Coombe Wood School is run by the Folio Trust, an academy chain based at Wallington County Grammar School for Boys. It opened to its first Year 7 intake in temporary accommodation six months ago on what was previously Green Belt playing fields, opposite Lloyd Park. Coombe Wood operates on a part-selective basis, with 10 per cent of its intake chosen based on their sporting aptitude.
Folio Trust is the happy recipient of a £30million building programme at Coombe Wood.
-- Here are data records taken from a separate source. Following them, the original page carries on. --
/-- **The desingularization dominates the quadratic transform `Bl_𝔪(Spec S) = affineBlowup 𝔪`**:
`∃ σ : X ⟶ Bl_𝔪(Spec S)` with `σ ≫ (Bl_𝔪 → Spec S) = π`. [cite: Lipman1969, Section 2, (*) (p. 203)] -/
theorem exists_fac_affineBlowup_maximalIdeal (hdim : ringKrullDim S = 2) (hrat : HasRationalSingularity S)
    (hsing : ¬ IsRegularLocalRing S) (hπ : IsResolution π) :
    ∃ σ : X ⟶ affineBlowup (maximalIdeal S), σ ≫ affineBlowup.π (maximalIdeal S) = π :=
  (existsUnique_fac_of_isBlowup_maximalIdeal π hdim hrat hsing hπ (affineBlowup.isBlowup (maximalIdeal S))).exists

/-- **`X` is a DESINGULARIZATION OF THE QUADRATIC TRANSFORM**: for every blowing up `b : V → Spec S` of the maximal
ideal, the factorisation `σ : X → V` (`σ ≫ b = π`) is proper and birational, i.e. `σ` is a resolution of `V` — the form
in which Lipman's proof of Theorem (4.1) iterates (*) ("blow up a singular point … continue in this way … (*) shows that
for every desingularization `f′ : X′ → Y`, `X′` dominates `X`", p. 204–205).
[cite: Lipman1969, Section 2, (*) (p. 203); Theorem (4.1), proof (pp. 204–205)] -/
theorem exists_isResolution_fac_of_isBlowup_maximalIdeal (hdim : ringKrullDim S = 2)
    (hrat : HasRationalSingularity S) (hsing : ¬ IsRegularLocalRing S) (hπ : IsResolution π) {V : Scheme.{0}}
    {b : V ⟶ Spec (.of S)} (hb : IsBlowup b (affineBlowup.idealSheaf (maximalIdeal S))) :
    ∃ σ : X ⟶ V, σ ≫ b = π ∧ IsResolution σ := by
  have hcart := isEffectiveCartier_comap_affineBlowupIdealSheaf_maximalIdeal π hdim hrat hsing hπ
  have hI0 : affineBlowup.idealSheaf (maximalIdeal S) ≠ ⊥ := by
    intro h
    apply baseIdeal_maximalIdeal_ne_bot π hdim hπ
    rw [← ExcCount.comap_affineBlowupIdealSheaf_eq_baseIdeal, h, Scheme.IdealSheafData.comap_bot]
  obtain ⟨σ, hσ, hprop, hbir⟩ := hπ.exists_factor_of_isEffectiveCartier_comap hI0 hb hcart
  exact ⟨σ, hσ, ⟨hprop, hbir, hπ.isRegular⟩⟩

/-- **At every point of a desingularization of a non-regular rational `Spec S`, `𝔪·𝒪_{X,x}` is principal**
(the stalkwise form of Prop. (3.1): "`𝔪𝒪_X` is invertible"). [cite: Lipman1969, Proposition (3.1) (p. 203)] -/
theorem isPrincipal_map_maximalIdeal_toStalk (hdim : ringKrullDim S = 2) (hrat : HasRationalSingularity S)
    (hsing : ¬ IsRegularLocalRing S) (hπ : IsResolution π) (x : X) :
    ((maximalIdeal S).map (ExcCount.toStalk π x)).IsPrincipal := by
  rw [← ExcCount.stalkIdeal_baseIdeal_eq_map_toStalk]
  obtain ⟨U, hxU, f, -, hf⟩ := isEffectiveCartier_baseIdeal_maximalIdeal π hdim hrat hsing hπ x
  exact IsLocallyPrincipalAt.isPrincipal_stalkIdeal ⟨U, hxU, f, hf⟩

end Domination

end Summit.ResolutionOfSingularities.ResolutionOfSingularities.Theorems.NoZeno.QuadraticTransform

end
But delays in building the first stage of the permanent school mean it will not be ready in September as planned.
Originally, the temporary classrooms being used this school year would have been removed during this summer’s holiday, following completion of the first stage of the permanent buildings.
Planning and approval delays have seriously affected that schedule, including the London Mayor’s office finally granting clearance last month after Croydon’s submission of various undertakings relating to the development. Fingers are now firmly crossed for fair weather with no further hitches to interrupt the build.
Council executives at Fisher’s Folly are hopeful the school buildings will be ready around Autumn 2020, but nobody is rushing to Ladbrokes to bet on that just yet.
The latest planning application includes the underpinning of the present Portakabin classrooms ahead of a further tier being dropped on top of them. Supporting documents reveal the need for extensive earthworks on the site prior to the extra six class-cabins arriving to avoid the chance of the temporary school sinking into the playing field due to the original foundations not being designed to take the extra layer.
Consultants’ assessments also show it will involve more than 500 vehicle movements on and off the site over a 10- to 15-week period, using the one entrance on Melville Avenue, where residents still hold fond memories of when they lived on a quite residential street.
All construction traffic will be routed via Castlemaine and Ballater roads before trundling along Melville Avenue to the vehicle gate, also used for the school’s staff car park and supply vehicles.
The most worrying aspect of the new application for residents is the absence of the same highway safety improvements which were applied to the plan approved for the permanent school. These include various traffic calming measures along the busy Coombe Road, and a wider pavement on the track side from Lloyd Park tram stop to connect with a new Toucan light-controlled crossing 100metres up from Melville Avenue – all intended to guide the children, some as young as 11, safely across the busy main road and into the school grounds.
These road improvements formed an important part of the planning approval for Stage 1 of the permanent school with 360 pupils.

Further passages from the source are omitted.